## Records to use

··········

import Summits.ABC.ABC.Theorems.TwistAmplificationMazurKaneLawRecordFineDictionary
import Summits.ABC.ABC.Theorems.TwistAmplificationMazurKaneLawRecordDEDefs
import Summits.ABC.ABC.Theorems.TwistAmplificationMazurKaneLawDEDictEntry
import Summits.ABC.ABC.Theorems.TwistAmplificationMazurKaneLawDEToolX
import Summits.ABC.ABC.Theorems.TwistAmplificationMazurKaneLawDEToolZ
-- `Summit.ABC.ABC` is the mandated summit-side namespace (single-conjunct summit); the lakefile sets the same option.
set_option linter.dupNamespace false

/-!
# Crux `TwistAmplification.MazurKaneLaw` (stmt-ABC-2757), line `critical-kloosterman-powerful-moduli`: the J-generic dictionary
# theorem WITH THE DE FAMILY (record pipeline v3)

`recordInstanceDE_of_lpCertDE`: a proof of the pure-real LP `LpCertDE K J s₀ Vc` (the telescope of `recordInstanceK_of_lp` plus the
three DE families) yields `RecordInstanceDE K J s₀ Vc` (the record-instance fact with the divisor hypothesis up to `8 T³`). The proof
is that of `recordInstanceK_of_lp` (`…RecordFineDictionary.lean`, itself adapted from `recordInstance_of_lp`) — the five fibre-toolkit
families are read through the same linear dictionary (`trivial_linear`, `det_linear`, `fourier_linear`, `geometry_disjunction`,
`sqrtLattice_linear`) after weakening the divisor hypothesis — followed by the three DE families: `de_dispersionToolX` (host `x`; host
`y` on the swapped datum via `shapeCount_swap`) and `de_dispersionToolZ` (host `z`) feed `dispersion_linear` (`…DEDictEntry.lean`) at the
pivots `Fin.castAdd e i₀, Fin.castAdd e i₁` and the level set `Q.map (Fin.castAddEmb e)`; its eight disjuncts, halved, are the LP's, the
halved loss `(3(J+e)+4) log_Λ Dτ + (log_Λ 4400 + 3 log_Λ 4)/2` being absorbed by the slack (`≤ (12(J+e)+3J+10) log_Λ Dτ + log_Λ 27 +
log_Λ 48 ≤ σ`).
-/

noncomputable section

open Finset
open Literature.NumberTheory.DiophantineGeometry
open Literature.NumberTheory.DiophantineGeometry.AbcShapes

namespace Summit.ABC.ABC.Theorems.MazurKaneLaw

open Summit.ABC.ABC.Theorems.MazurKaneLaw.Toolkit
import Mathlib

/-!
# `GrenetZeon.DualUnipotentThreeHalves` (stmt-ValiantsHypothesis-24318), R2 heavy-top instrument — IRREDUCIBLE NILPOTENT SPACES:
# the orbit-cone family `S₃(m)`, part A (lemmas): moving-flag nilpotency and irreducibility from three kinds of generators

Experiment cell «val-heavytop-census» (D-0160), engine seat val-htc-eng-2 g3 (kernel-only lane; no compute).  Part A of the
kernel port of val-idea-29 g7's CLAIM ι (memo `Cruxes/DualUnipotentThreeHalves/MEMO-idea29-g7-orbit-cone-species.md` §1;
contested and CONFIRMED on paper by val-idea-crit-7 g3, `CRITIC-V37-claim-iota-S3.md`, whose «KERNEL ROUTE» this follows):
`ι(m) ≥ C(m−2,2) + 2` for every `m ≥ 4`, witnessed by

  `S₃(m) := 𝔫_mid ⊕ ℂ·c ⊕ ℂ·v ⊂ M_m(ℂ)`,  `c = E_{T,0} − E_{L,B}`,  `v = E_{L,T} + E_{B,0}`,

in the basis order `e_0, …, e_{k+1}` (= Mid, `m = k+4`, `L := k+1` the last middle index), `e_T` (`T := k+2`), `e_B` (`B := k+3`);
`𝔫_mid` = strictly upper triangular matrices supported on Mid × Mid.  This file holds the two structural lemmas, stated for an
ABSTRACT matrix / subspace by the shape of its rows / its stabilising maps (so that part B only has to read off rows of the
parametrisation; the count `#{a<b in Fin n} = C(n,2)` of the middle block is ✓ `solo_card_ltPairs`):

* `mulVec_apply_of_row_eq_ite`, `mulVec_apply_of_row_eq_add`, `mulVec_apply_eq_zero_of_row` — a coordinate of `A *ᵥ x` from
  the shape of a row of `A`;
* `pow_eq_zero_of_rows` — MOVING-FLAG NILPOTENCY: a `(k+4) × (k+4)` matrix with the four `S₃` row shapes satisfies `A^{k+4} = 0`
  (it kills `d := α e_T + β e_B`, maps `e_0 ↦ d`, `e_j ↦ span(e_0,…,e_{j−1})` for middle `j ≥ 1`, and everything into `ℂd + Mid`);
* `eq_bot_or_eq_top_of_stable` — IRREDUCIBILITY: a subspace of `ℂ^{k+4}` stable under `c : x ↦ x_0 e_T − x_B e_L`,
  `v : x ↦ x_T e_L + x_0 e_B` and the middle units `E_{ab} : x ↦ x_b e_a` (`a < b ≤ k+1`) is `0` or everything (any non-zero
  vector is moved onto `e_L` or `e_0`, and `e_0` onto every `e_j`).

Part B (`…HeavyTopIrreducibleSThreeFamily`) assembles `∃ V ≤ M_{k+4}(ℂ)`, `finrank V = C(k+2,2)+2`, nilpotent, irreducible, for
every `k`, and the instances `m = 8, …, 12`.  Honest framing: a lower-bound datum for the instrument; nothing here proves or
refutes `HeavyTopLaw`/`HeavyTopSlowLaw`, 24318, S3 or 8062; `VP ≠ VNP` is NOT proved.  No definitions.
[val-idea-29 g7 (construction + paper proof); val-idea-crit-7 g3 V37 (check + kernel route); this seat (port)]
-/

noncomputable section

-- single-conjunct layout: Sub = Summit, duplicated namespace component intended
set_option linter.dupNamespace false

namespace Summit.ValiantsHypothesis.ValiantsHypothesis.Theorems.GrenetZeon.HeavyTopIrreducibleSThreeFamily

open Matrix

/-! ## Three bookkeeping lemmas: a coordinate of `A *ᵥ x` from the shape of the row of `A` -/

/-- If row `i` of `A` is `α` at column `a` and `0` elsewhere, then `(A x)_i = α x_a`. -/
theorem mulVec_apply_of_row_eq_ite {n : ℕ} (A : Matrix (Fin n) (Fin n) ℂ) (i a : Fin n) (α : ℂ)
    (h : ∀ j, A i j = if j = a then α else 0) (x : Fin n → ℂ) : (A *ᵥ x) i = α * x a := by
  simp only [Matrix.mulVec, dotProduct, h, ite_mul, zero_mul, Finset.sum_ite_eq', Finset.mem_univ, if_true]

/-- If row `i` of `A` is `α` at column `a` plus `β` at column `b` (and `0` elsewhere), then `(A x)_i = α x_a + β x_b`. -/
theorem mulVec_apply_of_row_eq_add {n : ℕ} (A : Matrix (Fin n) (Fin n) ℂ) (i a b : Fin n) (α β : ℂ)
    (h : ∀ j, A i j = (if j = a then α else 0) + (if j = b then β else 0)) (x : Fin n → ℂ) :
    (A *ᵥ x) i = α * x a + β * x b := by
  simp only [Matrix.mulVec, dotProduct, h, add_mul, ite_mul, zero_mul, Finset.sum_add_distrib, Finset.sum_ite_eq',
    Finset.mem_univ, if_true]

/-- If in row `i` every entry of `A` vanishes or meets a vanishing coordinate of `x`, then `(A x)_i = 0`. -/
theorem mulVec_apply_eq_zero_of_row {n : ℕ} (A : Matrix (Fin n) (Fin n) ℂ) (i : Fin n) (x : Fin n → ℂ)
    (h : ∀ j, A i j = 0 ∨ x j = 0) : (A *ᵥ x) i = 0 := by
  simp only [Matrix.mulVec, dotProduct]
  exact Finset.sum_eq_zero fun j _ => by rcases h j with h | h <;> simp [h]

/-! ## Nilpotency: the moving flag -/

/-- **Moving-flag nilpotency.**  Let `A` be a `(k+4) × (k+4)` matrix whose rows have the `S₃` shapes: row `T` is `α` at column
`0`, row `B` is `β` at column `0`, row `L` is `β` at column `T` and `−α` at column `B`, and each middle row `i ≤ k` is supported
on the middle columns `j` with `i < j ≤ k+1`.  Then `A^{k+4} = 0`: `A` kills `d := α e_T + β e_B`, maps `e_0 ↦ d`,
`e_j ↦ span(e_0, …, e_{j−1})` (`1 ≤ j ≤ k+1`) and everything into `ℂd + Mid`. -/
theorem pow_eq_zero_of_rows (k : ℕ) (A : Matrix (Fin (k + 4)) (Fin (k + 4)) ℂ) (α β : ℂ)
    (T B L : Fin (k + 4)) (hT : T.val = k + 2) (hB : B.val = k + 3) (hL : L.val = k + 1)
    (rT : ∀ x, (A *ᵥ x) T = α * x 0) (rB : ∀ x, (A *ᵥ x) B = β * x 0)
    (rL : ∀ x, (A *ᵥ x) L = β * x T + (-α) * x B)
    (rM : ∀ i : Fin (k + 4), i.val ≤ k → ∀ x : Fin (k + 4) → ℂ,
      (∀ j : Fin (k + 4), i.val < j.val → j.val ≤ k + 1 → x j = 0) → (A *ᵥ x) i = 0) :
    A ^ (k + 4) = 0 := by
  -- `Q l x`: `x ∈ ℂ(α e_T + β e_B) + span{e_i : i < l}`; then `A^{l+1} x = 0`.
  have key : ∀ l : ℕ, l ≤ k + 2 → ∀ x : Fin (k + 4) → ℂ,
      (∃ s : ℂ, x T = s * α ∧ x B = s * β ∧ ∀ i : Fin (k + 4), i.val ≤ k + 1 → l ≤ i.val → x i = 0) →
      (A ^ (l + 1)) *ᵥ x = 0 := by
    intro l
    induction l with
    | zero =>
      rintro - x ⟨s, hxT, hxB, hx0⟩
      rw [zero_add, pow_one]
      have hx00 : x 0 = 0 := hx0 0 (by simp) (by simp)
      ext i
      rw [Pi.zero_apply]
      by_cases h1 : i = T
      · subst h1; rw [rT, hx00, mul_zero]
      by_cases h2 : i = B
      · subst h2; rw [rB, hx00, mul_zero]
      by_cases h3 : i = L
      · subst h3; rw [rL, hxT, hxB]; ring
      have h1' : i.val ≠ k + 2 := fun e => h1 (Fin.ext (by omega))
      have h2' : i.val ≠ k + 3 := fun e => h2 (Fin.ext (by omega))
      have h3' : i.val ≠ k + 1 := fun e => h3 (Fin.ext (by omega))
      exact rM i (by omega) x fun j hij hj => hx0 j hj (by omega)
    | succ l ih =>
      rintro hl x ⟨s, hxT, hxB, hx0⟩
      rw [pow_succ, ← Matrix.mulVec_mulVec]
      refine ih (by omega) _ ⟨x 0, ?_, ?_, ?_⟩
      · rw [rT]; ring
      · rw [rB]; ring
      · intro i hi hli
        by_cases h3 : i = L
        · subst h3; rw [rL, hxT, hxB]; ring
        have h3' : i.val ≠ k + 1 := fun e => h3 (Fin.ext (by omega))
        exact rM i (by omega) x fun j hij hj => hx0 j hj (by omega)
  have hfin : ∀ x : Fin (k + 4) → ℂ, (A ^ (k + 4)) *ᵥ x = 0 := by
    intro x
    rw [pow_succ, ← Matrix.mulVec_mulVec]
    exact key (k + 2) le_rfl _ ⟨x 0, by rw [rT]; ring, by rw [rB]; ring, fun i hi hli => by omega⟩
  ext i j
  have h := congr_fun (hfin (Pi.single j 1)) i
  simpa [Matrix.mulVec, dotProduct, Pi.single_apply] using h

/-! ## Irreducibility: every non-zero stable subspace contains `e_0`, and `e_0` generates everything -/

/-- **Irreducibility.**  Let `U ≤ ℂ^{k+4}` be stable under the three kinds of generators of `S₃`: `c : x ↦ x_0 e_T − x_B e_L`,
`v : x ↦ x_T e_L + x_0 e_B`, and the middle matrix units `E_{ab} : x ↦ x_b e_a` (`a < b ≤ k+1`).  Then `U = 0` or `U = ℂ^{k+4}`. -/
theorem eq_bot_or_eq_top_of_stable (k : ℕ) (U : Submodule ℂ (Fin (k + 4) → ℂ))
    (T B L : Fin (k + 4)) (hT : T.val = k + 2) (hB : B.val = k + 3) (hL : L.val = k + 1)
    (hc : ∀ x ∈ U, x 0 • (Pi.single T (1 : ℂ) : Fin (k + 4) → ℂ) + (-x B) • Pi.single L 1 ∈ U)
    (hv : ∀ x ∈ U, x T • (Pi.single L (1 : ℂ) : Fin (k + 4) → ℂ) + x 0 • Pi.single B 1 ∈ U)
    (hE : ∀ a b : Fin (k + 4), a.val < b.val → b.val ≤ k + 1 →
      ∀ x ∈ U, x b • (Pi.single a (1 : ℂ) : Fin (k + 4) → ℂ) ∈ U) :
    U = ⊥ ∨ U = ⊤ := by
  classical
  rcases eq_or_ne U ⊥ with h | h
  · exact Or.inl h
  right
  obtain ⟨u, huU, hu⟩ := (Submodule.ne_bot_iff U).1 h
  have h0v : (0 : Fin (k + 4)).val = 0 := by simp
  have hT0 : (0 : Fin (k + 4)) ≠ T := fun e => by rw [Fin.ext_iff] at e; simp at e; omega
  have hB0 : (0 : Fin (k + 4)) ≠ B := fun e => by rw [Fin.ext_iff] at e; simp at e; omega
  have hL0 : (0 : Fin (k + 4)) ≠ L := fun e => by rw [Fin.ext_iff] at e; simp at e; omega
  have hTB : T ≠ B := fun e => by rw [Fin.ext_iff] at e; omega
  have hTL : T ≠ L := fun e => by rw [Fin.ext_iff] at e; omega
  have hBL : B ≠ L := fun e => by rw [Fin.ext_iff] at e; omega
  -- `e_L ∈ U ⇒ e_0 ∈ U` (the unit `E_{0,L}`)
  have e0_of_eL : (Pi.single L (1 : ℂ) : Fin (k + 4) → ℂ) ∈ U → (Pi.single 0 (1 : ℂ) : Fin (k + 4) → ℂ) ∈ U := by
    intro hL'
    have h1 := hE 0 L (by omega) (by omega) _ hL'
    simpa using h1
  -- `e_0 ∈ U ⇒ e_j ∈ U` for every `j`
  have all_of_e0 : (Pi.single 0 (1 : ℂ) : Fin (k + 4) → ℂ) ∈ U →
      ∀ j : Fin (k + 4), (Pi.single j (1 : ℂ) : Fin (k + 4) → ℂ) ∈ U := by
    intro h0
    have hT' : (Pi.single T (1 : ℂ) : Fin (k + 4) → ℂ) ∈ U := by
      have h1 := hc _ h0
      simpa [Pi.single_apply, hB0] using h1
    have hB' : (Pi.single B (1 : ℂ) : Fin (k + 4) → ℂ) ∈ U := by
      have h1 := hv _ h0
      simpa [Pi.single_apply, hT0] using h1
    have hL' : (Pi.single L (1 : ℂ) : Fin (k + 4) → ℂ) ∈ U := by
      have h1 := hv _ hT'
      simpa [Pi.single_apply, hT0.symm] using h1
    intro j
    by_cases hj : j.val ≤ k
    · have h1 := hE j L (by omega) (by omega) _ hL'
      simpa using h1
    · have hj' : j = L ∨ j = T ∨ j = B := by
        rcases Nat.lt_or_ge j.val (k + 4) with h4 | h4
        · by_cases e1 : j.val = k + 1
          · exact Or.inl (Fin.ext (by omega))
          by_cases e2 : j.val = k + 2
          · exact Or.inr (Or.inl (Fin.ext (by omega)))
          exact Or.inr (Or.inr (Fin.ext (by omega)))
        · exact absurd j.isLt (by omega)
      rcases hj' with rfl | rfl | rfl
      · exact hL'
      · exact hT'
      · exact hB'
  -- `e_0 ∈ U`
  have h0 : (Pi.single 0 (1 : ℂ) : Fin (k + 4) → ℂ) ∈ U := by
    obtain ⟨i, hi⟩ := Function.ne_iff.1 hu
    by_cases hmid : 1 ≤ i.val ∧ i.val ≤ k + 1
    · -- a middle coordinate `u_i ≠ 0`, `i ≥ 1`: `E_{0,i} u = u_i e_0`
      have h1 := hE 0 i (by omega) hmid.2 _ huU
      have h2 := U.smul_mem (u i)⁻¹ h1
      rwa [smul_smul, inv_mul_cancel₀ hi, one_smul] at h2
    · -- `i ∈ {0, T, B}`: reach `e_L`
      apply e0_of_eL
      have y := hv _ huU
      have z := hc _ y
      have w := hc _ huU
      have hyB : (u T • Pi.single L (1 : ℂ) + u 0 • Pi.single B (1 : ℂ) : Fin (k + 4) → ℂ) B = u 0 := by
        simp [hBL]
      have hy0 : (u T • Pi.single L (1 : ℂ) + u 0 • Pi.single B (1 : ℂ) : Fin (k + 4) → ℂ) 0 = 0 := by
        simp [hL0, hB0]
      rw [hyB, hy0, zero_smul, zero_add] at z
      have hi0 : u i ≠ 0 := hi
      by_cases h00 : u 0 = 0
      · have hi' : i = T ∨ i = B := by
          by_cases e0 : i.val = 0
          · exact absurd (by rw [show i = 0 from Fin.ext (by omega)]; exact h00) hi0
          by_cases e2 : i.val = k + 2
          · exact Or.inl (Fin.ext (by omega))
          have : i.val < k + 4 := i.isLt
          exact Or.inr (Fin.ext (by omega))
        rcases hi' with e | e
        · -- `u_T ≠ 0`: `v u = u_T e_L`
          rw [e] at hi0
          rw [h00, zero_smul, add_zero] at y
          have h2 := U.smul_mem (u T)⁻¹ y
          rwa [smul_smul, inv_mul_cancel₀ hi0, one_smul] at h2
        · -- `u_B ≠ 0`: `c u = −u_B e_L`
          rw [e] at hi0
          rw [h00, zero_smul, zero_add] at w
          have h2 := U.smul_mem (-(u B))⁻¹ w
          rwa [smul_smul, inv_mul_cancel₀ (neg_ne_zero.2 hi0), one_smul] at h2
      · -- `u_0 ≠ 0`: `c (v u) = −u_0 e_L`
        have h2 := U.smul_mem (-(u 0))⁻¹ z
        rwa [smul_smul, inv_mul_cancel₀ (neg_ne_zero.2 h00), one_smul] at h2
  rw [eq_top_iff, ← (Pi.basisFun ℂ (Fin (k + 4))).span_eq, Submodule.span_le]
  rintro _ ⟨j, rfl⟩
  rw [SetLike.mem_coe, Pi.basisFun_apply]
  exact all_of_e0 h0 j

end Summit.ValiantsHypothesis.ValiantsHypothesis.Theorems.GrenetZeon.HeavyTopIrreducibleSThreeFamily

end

··········

## What the exercise asks
Everything from the line with "b • (Pi.single" through the line with "have h0v : (0" in the listing above must be retyped exactly, with nothing added.

## Answer space
      ∀ x ∈ U, x b • (Pi.single a (1 : ℂ) : Fin (k + 4) → ℂ) ∈ U) :
    U = ⊥ ∨ U = ⊤ := by
  classical
  rcases eq_or_ne U ⊥ with h | h
  · exact Or.inl h
  right
  obtain ⟨u, huU, hu⟩ := (Submodule.ne_bot_iff U).1 h
  have h0v : (0 : Fin (k + 4)).val = 0 := by simp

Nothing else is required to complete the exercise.